Of course, other parts would have to be upgraded / bashed / modeled to achieve my ultimate goal of emulating the V&T's #25, 25 and 27. This is a long term goal, and I'm not going to model any of this in the near future. For loco info and pics, go to http://www.virginiaandtruckee.com and go to Locomotives, and select these numbers. 

However, if the deal is indeed short-term, I'd like to buy a couple of the annie chassis while I can. So here's some questions.

Is there a thread on this sort of conversion? Will the annie chassis' motor allow chopping of the backhead, to make it not hog up the whole cab?

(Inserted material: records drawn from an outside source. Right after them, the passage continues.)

/-!
# Reflection positivity of the Wilson lattice gauge theory on the ODD torus

Theorem-only companion of `ConstructiveQFTWave0Proofs` (even torus, reflection `θ t = 1 - t` in
the two hyperplanes between time slices) and `ConstructiveQFTWave0SiteRPProofs` (even torus,
reflection `θ' t = -t` in the two hyperplanes through time slices). On the torus `(ℤ/Lℤ)^d` with
`L = 2m + 1` ODD the reflection `θ t = 1 - t` (`Site.timeReflect`, `GaugeConfig.timeReflect` of
Wave 0) fixes ONE hyperplane between time slices (`t = 1/2`, crossed by the temporal links
`0 → 1`) and ONE hyperplane through sites (`t = m + 1`, since `1 - (m+1) ≡ m + 1`). This is the
"mixed situation forced by an odd period" anticipated by the abstract mechanism
`LatticeRP.integral_mul_conj_mul_exp_nonneg_of_shared` (`LatticeSiteRPMechanism`): the crossing
links `C` at `t = 0` are split `U_e ↦ U_e Y_e` (Osterwalder–Seiler), the spatial links `M` of the
slice `t = m + 1` form the shared block, and the positive block `P` consists of the links with
`1 ≤ t ≤ m` (time of the base point; temporal links `m → m + 1` included).

We prove reflection positivity directly in the covariant form needed for Wilson loops bisected
by the hyperplane `t = 1/2` (cf. `ConstructiveQFTWave0CovariantRPProofs`): if a measurable
observable `Φ` satisfies `Φ (translateLow Y U) = ∑ₖ gₖ(splice_C(U, Y)) conj gₖ(Θ U)` for finitely
many bounded measurable `gₖ` depending only on `P ∪ C ∪ M`, then `⟨Φ⟩_{Λ,β} ≥ 0` (`β ≥ 0`,
continuous `ρ`, `L` odd, `L ≥ 3`): `wilsonExpectation_nonneg_of_oddCovariant`. Observables
`conj F(ΘU) F(U)` with `F` depending on `P ∪ M` are the special case `gₖ = F`
(`wilsonExpectation_oddReflectionPositive`).

Infinite-volume limit points are limits along ARBITRARY subsequences of torus sizes, so the
transfer-matrix argument for the static potential / string tension (Seiler LNP 159 §2) needs the
odd tori as well as the even ones. The bookkeeping of `WilsonRP` that refers to the second
hyperplane of the even torus (`IsPosEdge`, `IsCrossEdge`, `translate`, `coeff`) is replaced here;
its parity-free parts (site arithmetic, `edgeReflect`, `plaqReflect`, `plaqRe_timeReflect`,
`halfPlaq`, `IsLowerCross`, `measurePreserving_timeReflect`, entry measurability) are reused.

References: K. Osterwalder, E. Seiler, Ann. Phys. 110 (1978) 440, §2; E. Seiler, LNP 159
(1982), Ch. 2; J. Fröhlich, R. Israel, E. Lieb, B. Simon, Comm. Math. Phys. 62 (1978) 1,
Thm. 2.1. All statements here are proved. [folklore]
-/

open MeasureTheory Finset Complex
open scoped ComplexOrder ENNReal ComplexConjugate
/-! ### DKKMO Cor. 1.3 modulo Theorem 1.2 (`d_SS`) and Schramm–Smirnov's Lemma 5.1 -/

open QuadCrossing in
/-- **DKKMO's Corollary 1.3 at `q = 1` from the Schramm–Smirnov half of their Theorem 1.2 and
Schramm–Smirnov's Lemma 5.1** (the named fact `SchrammSmirnov2011_lemma_5_1`): the continuity
hypothesis of `dkkmo_crossing_rotation_invariance_of_schrammSmirnov` is supplied by
`Quad.continuity_of_lemma_5_1`. With this, `dkkmo_crossing_rotation_invariance` rests on two
published statements: DKKMO Thm. 1.2 (`d_SS` part; hypothesis `hSS`, see that file for the
rendering) and SS11 Lemma 5.1. [cite: DKKMO2020Rotational, Cor. 1.3 (q = 1), proof §7.1 p. 43] -/
theorem dkkmo_crossing_rotation_invariance_of_schrammSmirnov_of_lemma_5_1
    (hSS : ∀ ε : ℝ, 0 < ε →
      ∀ N : Set (QuadCrossingSpace (univ : Set ℂ) × QuadCrossingSpace (univ : Set ℂ)), IsOpen N →
        (∀ S, (S, S) ∈ N) →
        ∃ δ₀ : ℝ, 0 < δ₀ ∧ ∀ α ∈ Set.Ioo ε (Real.pi - ε), ∀ δ : ℝ, 0 < δ → δ ≤ δ₀ →
          ∃ P : Measure (BondConfig (Site 2) × BondConfig (Site 2)),
            P.map Prod.fst = bondPercolation (zdGraph 2) half ∧
            P.map Prod.snd = bondPercolation (zdGraph 2) half ∧
            P {p | (z2QuadConfig univ δ p.1, QuadConfig.rotate α (z2QuadConfig univ δ p.2)) ∉ N} <
              ENNReal.ofReal ε)
    (h51 : SchrammSmirnov2011_lemma_5_1) :
    dkkmo_crossing_rotation_invariance :=
  dkkmo_crossing_rotation_invariance_of_schrammSmirnov hSS
    fun Q₀ ε hε => Quad.continuity_of_lemma_5_1 h51 Q₀ ε hε

open QuadCrossing in
/-- The same with the Schramm–Smirnov half of DKKMO's Theorem 1.2 in its printed metric form
`ℙ[d_SS(ω_δ, e^{iα}ω'_δ) > ε] < ε` for a (continuous, separating) distance `d_SS` on `𝔥`
(`dkkmo_crossing_rotation_invariance_of_schrammSmirnov_dist`) and the named fact
`SchrammSmirnov2011_lemma_5_1`. [cite: DKKMO2020Rotational, Cor. 1.3 (q = 1), proof §7.1 p. 43] -/
theorem dkkmo_crossing_rotation_invariance_of_schrammSmirnov_dist_of_lemma_5_1
    (d : QuadCrossingSpace (univ : Set ℂ) → QuadCrossingSpace (univ : Set ℂ) → ℝ)
    (hdc : Continuous fun p : QuadCrossingSpace (univ : Set ℂ) × QuadCrossingSpace (univ : Set ℂ) => d p.1 p.2)
    (hdpos : ∀ S S', S ≠ S' → 0 < d S S')
    (hSSd : ∀ ε : ℝ, 0 < ε → ∃ δ₀ : ℝ, 0 < δ₀ ∧ ∀ α ∈ Set.Ioo ε (Real.pi - ε), ∀ δ : ℝ, 0 < δ → δ ≤ δ₀ →
      ∃ P : Measure (BondConfig (Site 2) × BondConfig (Site 2)),
        P.map Prod.fst = bondPercolation (zdGraph 2) half ∧
        P.map Prod.snd = bondPercolation (zdGraph 2) half ∧
        P {p | ε < d (z2QuadConfig univ δ p.1) (QuadConfig.rotate α (z2QuadConfig univ δ p.2))} <
          ENNReal.ofReal ε)
    (h51 : SchrammSmirnov2011_lemma_5_1) :
    dkkmo_crossing_rotation_invariance :=
  dkkmo_crossing_rotation_invariance_of_schrammSmirnov_dist d hdc hdpos hSSd
    fun Q₀ ε hε => Quad.continuity_of_lemma_5_1 h51 Q₀ ε hε

end Literature.Probability.Percolation
import Mathlib
import Summits.Ventures.HodgeRepro.Tier4.Common.CompactOpenLevel
import Summits.Ventures.HodgeRepro.Tier4.Common.LocalTorus
import Summits.Ventures.HodgeRepro.Tier4.Line4.ProjectedTest
import Summits.Ventures.HodgeRepro.Tier4.Line4.FinitePlacePositivity

/-!
# Tier4/Line4/LevelIndicatorAverage — the level average of `1_{γ K(N)}` does not vanish on `K(N) γ K(N)`

Blind re-derivation cell `pub-hodge-repro`, Tier 4 «prove the step» (README §9–§10), seat t4-L4-p2 (prover, LINE L4,
gen 3; self-cut on the PROJPROD side of plan-4's factorisation chain S14430 / S14443 — the `hF` input that L2-p3's
FINSUPP (S14554) consumes for `F_f = biProj K(N) νK 1 (1_{γ₀,f K(N)})`). Tree path
`lean/Summits/Ventures/HodgeRepro/Tier4/Line4/LevelIndicatorAverage.lean`. Mathlib-level; no literature.

`biProj K νK 1 f y = ∫_K ∫_K f(κ⁻¹ y κ′)` (this seat's `Line4.biProj`, `ProjectedTest`). For `K = K(N)` (compact, open in
`G(𝔸_f)`: `Common.CompactOpenLevel`), `f = 1_{γ K}` with `γ ∈ G(𝔸_f)`, and `y = k₁ γ k₂ ∈ K γ K`, the inner integrand
is the constant `1_{K}(γ⁻¹ κ⁻¹ k₁ γ)`, so the average equals `νK(K) · νK{κ | γ⁻¹ κ⁻¹ k₁ γ ∈ K}`; the second set is open
in `K` (the trace of `K` on `G(𝔸_f)` is open) and contains `k₁`, and a Haar measure is positive on non-empty open sets.

Nothing here says anything about the status of the Hodge conjecture for CM abelian varieties, which is NOT proved
(HC_CM is NOT proved by anyone in this repository).
-/

set_option autoImplicit false
noncomputable section
namespace Summit.Ventures.HodgeRepro.Tier4.Line4
open Summit.Ventures.HodgeRepro.Tier4 Summit.Ventures.HodgeRepro.Tier4.Common
  Summit.Ventures.HodgeRepro.Tier4.Line1 MeasureTheory
open scoped Pointwise

section LevelAverage
variable {k : Type} [Field k] [NumberField k] (W : PlaneData k) [MeasurableSpace (GA W)] [BorelSpace (GA W)]

omit [MeasurableSpace (GA W)] [BorelSpace (GA W)] in
/-- Membership in the coset `{γ} * K`. -/
theorem mem_singleton_mul_coe_iff (K : Subgroup (GA W)) (γ x : GA W) :
    x ∈ ({γ} : Set (GA W)) * (K : Set (GA W)) ↔ γ⁻¹ * x ∈ K := by
  rw [Set.singleton_mul]
  constructor
  · rintro ⟨κ, hκ, rfl⟩
    simpa using hκ
  · intro h
    exact ⟨γ⁻¹ * x, h, by group⟩

omit [MeasurableSpace (GA W)] [BorelSpace (GA W)] in
/-- The trace of `K(N)` on a subgroup `K ≤ G(𝔸_f)`, pulled back along a continuous map into `G(𝔸_f)`, is open. -/
theorem isOpen_preimage_levelK_of_continuous {N : ℕ} (hN : N ≠ 0) {X : Type} [TopologicalSpace X]
    {φ : X → GA W} (hφ : Continuous φ) (hfin : ∀ x, φ x ∈ finitePart W) :
    IsOpen {x : X | φ x ∈ levelK W N} := by
  have hφ' : Continuous fun x : X => (⟨φ x, hfin x⟩ : finitePart W) := hφ.subtype_mk hfin
  have hopen : IsOpen ((Subtype.val : finitePart W → GA W) ⁻¹' (levelK W N : Set (GA W))) := by
    rw [preimage_levelK_eq]
    exact (isOpen_finCongr W hN).preimage continuous_subtype_val
  exact hopen.preimage hφ'

/-- **The level average of the indicator of `γ K(N)` is non-zero on `K(N) γ K(N)`** (`γ ∈ G(𝔸_f)`, `N ≠ 0`, `νK` a
Haar measure on `K(N)`). -/
theorem biProj_levelK_indicator_ne_zero {N : ℕ} (hN : N ≠ 0) (νK : Measure (levelK W N)) [νK.IsHaarMeasure]
    {γ : GA W} (hγ : γ ∈ finitePart W) {y : GA W} (hy : y ∈ levelDoubleCoset W N γ) :
    biProj (levelK W N) νK (fun _ => (1 : ℂ))
      (Set.indicator (({γ} : Set (GA W)) * (levelK W N : Set (GA W))) fun _ => (1 : ℂ)) y ≠ 0 := by
  haveI : CompactSpace (levelK W N) := isCompact_iff_compactSpace.1 (isCompact_levelK W hN)
  -- the double-coset decomposition `y = k₁ γ k₂`
  obtain ⟨a, ha, k₂, hk₂, rfl⟩ := Set.mem_mul.1 hy
  obtain ⟨k₁, hk₁, c, hc, rfl⟩ := Set.mem_mul.1 ha
  rw [Set.mem_singleton_iff] at hc
  obtain rfl : γ = c := hc.symm
  have hk₁' : k₁ ∈ levelK W N := hk₁
  have hk₂' : k₂ ∈ levelK W N := hk₂
  -- the set of `κ` whose inner integrand is `1`
  set S : Set (levelK W N) := {κ | γ⁻¹ * (κ : GA W)⁻¹ * k₁ * γ ∈ levelK W N} with hS
  have hSopen : IsOpen S := by
    refine isOpen_preimage_levelK_of_continuous W hN (φ := fun κ : levelK W N => γ⁻¹ * (κ : GA W)⁻¹ * k₁ * γ)
      ?_ ?_
    · exact ((continuous_const.mul continuous_subtype_val.inv).mul continuous_const).mul continuous_const
    · intro κ
      exact (finitePart W).mul_mem ((finitePart W).mul_mem ((finitePart W).mul_mem ((finitePart W).inv_mem hγ)
        ((finitePart W).inv_mem (levelK_le_finitePart W N κ.2))) (levelK_le_finitePart W N hk₁')) hγ
  have hSne : S.Nonempty := ⟨⟨k₁, hk₁'⟩, by
    show γ⁻¹ * k₁⁻¹ * k₁ * γ ∈ levelK W N
    rw [inv_mul_cancel_right, inv_mul_cancel]
    exact (levelK W N).one_mem⟩
  -- the integrand, pointwise
  have hpt : ∀ κ κ' : levelK W N,
      Set.indicator (({γ} : Set (GA W)) * (levelK W N : Set (GA W))) (fun _ => (1 : ℂ))
        (((k₁ * γ * k₂)⁻¹ * (κ : GA W))⁻¹ * (κ' : GA W)) = S.indicator (fun _ => (1 : ℂ)) κ := by
    intro κ κ'
    have hmem : ((k₁ * γ * k₂)⁻¹ * (κ : GA W))⁻¹ * (κ' : GA W) ∈ ({γ} : Set (GA W)) * (levelK W N : Set (GA W)) ↔
        κ ∈ S := by
      rw [mem_singleton_mul_coe_iff]
      have h : γ⁻¹ * (((k₁ * γ * k₂)⁻¹ * (κ : GA W))⁻¹ * (κ' : GA W)) =
          (γ⁻¹ * (κ : GA W)⁻¹ * k₁ * γ) * (k₂ * (κ' : GA W)) := by group
      rw [h]
      exact (levelK W N).mul_mem_cancel_right ((levelK W N).mul_mem hk₂' κ'.2)
    by_cases hκ : κ ∈ S
    · rw [Set.indicator_of_mem (hmem.2 hκ), Set.indicator_of_mem hκ]
    · rw [Set.indicator_of_notMem (fun h => hκ (hmem.1 h)), Set.indicator_of_notMem hκ]
  -- the value of the average
  have hval : biProj (levelK W N) νK (fun _ => (1 : ℂ))
      (Set.indicator (({γ} : Set (GA W)) * (levelK W N : Set (GA W))) fun _ => (1 : ℂ)) (k₁ * γ * k₂) =
      (νK.real Set.univ * νK.real S : ℝ) := by
    have h1 : (starRingEnd ℂ) 1 = 1 := map_one _
    show (∫ κ : levelK W N, (starRingEnd ℂ) ((fun _ : GA W => (1 : ℂ)) κ) *
      (∫ κ' : levelK W N, (starRingEnd ℂ) ((starRingEnd ℂ) ((fun _ : GA W => (1 : ℂ)) κ')) *
        Set.indicator (({γ} : Set (GA W)) * (levelK W N : Set (GA W))) (fun _ => (1 : ℂ))
          (((k₁ * γ * k₂)⁻¹ * (κ : GA W))⁻¹ * (κ' : GA W)) ∂νK) ∂νK) = _
    simp only [h1, one_mul, hpt, integral_const]
    rw [integral_smul, integral_indicator_const (1 : ℂ) hSopen.measurableSet, smul_smul, Complex.real_smul,
      mul_one]
  rw [hval]
  have hfin : (0 : ℝ) < νK.real Set.univ := by
    rw [measureReal_def]
    exact ENNReal.toReal_pos (isOpen_univ.measure_ne_zero νK Set.univ_nonempty) (measure_ne_top νK _)
  have hSpos : (0 : ℝ) < νK.real S := by
    rw [measureReal_def]
    exact ENNReal.toReal_pos (hSopen.measure_ne_zero νK hSne) (measure_ne_top νK _)
  exact_mod_cast (mul_pos hfin hSpos).ne'

end LevelAverage

end Summit.Ventures.HodgeRepro.Tier4.Line4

Also, the V&T's loco's had very simplistic valve gear, so I'd lean to one of the two simplistic chassis. But, BM's simple valve gear are almost too simple, like, I can't see any actual valve gear, only crossheads, guides and etc.; and no rod out of the valve box. Here's the two simple chassis:

http://estore.bachmanntrains.com/index.php?main_page=product_info&cPath=66_69_623&products_id=4082

http://estore.bachmanntrains.com/index.php?main_page=product_info&cPath=66_69_623&products_id=4083

Any thoughts for valve gear here? Also, is this a rare "special," or does BM keep this price going?

Thanks for pointers, and thanks again Dirk Buddy.

===>Cliffy


----------



## placitassteam (Jan 2, 2008)

Personally I would go with the second one As for valve gear, if you want to simulate Stevenson gear that would be quite simple. Install the valve rod and run it back to a lever on the end of a rod running under the boiler.


----------



## Totalwrecker (Feb 26, 2009)

I picked up a chassis a couple of months ago, not as an upgrade, but as a starting point for an Eventual Build...
My pike doesn't need long haul capabilities, we want heavy haulers from mine to yards to smelter.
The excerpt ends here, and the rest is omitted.